Transcribe the records below exactly, from their first line through the line containing "general theorems of". Omit every line after it.
= = =
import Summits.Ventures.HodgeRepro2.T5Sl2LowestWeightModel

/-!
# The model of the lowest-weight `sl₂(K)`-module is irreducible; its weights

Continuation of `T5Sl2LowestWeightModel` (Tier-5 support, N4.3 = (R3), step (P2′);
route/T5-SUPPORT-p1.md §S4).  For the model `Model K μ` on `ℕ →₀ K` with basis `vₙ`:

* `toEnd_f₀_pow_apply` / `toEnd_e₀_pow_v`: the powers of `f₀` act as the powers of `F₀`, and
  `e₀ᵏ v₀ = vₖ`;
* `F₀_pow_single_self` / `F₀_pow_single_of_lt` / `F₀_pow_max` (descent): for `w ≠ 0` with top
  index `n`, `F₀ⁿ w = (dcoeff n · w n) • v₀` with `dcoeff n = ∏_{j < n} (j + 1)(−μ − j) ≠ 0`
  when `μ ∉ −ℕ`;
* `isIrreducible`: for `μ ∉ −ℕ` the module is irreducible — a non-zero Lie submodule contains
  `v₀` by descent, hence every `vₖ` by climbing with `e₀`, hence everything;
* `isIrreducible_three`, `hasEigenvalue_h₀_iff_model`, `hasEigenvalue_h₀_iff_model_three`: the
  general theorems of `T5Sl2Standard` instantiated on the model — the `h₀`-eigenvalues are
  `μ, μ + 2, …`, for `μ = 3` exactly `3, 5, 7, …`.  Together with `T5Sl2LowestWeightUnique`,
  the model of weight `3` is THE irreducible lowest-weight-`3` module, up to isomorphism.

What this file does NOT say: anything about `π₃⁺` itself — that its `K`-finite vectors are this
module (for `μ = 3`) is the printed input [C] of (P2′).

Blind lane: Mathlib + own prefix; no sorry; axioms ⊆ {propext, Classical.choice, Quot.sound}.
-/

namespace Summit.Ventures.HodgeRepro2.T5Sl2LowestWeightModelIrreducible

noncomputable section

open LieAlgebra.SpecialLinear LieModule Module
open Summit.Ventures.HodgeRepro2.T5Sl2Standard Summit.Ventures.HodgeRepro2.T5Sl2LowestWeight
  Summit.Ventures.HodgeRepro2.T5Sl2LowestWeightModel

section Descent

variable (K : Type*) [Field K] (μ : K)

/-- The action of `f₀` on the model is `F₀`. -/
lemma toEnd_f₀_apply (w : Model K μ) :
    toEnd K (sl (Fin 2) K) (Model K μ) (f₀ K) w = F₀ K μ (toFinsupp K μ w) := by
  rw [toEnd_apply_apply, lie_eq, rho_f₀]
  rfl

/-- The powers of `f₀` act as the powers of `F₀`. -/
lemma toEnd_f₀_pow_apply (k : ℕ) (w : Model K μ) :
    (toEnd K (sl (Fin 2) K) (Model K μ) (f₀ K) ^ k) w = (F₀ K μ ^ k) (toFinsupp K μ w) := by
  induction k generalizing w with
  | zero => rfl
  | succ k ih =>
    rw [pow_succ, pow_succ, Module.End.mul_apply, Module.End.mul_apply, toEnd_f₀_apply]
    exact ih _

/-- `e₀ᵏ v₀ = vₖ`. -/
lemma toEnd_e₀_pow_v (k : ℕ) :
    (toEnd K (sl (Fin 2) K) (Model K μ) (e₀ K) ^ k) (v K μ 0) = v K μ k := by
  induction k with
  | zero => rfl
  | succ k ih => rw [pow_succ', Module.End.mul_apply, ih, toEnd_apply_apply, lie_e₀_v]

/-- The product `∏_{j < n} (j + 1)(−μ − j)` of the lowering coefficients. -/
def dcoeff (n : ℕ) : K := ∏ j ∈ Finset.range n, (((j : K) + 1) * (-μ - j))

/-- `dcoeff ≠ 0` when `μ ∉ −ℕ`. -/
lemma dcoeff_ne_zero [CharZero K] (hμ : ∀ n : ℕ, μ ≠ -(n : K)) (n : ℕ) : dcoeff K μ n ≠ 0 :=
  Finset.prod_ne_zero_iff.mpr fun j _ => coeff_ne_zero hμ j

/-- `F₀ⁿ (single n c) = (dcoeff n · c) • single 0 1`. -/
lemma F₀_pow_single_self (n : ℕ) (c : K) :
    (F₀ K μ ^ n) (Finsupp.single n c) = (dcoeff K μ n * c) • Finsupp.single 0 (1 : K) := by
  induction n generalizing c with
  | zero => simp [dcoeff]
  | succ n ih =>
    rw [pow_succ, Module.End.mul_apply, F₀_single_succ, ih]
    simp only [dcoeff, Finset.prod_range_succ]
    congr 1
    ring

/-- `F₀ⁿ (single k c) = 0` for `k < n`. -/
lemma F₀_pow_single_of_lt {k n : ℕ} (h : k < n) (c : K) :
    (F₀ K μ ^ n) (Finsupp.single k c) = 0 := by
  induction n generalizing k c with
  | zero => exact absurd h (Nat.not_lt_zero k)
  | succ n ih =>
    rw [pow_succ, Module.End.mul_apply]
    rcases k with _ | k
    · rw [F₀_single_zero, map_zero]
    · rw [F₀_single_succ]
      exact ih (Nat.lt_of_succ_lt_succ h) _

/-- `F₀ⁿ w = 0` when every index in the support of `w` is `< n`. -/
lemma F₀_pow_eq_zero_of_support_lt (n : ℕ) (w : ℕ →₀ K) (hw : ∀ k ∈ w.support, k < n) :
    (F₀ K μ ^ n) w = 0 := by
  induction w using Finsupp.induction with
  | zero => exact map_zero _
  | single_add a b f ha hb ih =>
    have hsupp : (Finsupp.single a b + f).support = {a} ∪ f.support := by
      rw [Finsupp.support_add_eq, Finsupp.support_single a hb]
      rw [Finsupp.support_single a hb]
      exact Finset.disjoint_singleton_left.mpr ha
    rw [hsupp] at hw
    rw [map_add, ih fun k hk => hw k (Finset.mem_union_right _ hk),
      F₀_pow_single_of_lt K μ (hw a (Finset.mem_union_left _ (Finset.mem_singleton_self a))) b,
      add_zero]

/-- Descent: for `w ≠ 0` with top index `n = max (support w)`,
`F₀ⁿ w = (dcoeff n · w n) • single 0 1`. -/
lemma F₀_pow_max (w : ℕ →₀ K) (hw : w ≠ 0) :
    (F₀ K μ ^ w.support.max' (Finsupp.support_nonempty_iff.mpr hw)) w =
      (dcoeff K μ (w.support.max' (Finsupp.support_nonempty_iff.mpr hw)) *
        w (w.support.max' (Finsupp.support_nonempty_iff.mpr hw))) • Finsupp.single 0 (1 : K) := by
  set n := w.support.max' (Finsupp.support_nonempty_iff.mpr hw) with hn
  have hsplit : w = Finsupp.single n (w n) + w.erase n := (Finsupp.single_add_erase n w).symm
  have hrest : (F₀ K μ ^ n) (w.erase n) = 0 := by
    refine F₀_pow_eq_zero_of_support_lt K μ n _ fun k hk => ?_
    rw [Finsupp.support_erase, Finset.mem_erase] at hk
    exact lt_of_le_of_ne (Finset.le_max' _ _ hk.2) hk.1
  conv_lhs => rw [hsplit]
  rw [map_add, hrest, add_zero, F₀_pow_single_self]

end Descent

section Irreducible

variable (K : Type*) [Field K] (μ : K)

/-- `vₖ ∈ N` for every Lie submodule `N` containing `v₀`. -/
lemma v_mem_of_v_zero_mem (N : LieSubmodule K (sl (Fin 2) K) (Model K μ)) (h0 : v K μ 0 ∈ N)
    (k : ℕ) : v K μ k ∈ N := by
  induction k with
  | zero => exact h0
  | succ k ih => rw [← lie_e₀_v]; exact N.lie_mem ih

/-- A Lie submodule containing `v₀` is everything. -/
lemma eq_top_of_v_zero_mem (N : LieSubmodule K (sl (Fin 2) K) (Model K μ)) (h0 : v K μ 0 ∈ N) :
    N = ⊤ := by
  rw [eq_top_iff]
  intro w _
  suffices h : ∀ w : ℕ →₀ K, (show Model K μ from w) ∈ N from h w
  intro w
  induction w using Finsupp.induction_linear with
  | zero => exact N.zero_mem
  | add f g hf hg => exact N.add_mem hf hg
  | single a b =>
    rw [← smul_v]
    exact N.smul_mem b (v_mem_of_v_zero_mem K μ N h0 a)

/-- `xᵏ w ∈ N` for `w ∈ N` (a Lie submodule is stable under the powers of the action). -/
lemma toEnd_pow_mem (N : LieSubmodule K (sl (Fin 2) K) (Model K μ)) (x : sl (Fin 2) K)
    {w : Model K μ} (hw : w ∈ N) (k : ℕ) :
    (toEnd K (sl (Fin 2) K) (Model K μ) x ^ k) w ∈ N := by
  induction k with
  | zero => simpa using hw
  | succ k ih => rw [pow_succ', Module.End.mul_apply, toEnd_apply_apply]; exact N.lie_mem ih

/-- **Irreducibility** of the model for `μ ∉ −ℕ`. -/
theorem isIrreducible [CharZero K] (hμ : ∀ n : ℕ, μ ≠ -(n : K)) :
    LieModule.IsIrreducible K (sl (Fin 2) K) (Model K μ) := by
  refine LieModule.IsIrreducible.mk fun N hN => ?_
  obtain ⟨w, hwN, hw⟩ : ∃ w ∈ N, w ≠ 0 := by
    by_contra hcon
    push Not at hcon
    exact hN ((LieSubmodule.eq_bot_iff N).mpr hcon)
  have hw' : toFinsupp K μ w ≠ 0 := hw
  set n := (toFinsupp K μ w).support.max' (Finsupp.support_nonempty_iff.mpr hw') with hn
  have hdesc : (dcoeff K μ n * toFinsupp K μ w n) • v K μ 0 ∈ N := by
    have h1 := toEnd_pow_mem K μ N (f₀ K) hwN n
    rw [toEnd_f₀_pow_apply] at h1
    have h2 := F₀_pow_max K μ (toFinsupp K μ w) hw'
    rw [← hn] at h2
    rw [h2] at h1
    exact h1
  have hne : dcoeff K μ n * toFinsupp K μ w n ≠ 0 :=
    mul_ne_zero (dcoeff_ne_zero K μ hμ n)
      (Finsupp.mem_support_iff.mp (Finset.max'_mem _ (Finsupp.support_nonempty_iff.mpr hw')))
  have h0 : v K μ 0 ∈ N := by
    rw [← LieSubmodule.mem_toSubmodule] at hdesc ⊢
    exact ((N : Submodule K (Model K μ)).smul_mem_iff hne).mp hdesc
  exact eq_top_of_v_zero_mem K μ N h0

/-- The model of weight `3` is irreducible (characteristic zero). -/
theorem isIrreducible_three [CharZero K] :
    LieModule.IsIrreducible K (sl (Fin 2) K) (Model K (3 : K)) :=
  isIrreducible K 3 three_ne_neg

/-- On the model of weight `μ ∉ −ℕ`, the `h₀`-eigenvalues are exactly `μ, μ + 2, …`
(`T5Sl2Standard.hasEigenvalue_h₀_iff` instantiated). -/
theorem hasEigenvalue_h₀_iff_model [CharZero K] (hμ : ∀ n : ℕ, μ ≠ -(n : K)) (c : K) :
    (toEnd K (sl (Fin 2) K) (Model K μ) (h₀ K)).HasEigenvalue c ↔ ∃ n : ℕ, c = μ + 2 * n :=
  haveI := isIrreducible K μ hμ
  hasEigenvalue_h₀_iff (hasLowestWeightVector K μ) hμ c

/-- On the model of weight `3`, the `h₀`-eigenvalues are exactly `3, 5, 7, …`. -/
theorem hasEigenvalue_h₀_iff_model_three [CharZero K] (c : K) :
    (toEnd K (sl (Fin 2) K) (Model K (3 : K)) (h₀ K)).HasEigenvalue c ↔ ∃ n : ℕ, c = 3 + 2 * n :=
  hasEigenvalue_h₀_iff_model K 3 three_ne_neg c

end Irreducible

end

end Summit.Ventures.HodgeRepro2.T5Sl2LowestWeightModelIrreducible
= = =
OUTPUT OF THE TASK ▸
import Summits.Ventures.HodgeRepro2.T5Sl2LowestWeightModel

/-!
# The model of the lowest-weight `sl₂(K)`-module is irreducible; its weights

Continuation of `T5Sl2LowestWeightModel` (Tier-5 support, N4.3 = (R3), step (P2′);
route/T5-SUPPORT-p1.md §S4).  For the model `Model K μ` on `ℕ →₀ K` with basis `vₙ`:

* `toEnd_f₀_pow_apply` / `toEnd_e₀_pow_v`: the powers of `f₀` act as the powers of `F₀`, and
  `e₀ᵏ v₀ = vₖ`;
* `F₀_pow_single_self` / `F₀_pow_single_of_lt` / `F₀_pow_max` (descent): for `w ≠ 0` with top
  index `n`, `F₀ⁿ w = (dcoeff n · w n) • v₀` with `dcoeff n = ∏_{j < n} (j + 1)(−μ − j) ≠ 0`
  when `μ ∉ −ℕ`;
* `isIrreducible`: for `μ ∉ −ℕ` the module is irreducible — a non-zero Lie submodule contains
  `v₀` by descent, hence every `vₖ` by climbing with `e₀`, hence everything;
* `isIrreducible_three`, `hasEigenvalue_h₀_iff_model`, `hasEigenvalue_h₀_iff_model_three`: the
  general theorems of `T5Sl2Standard` instantiated on the model — the `h₀`-eigenvalues are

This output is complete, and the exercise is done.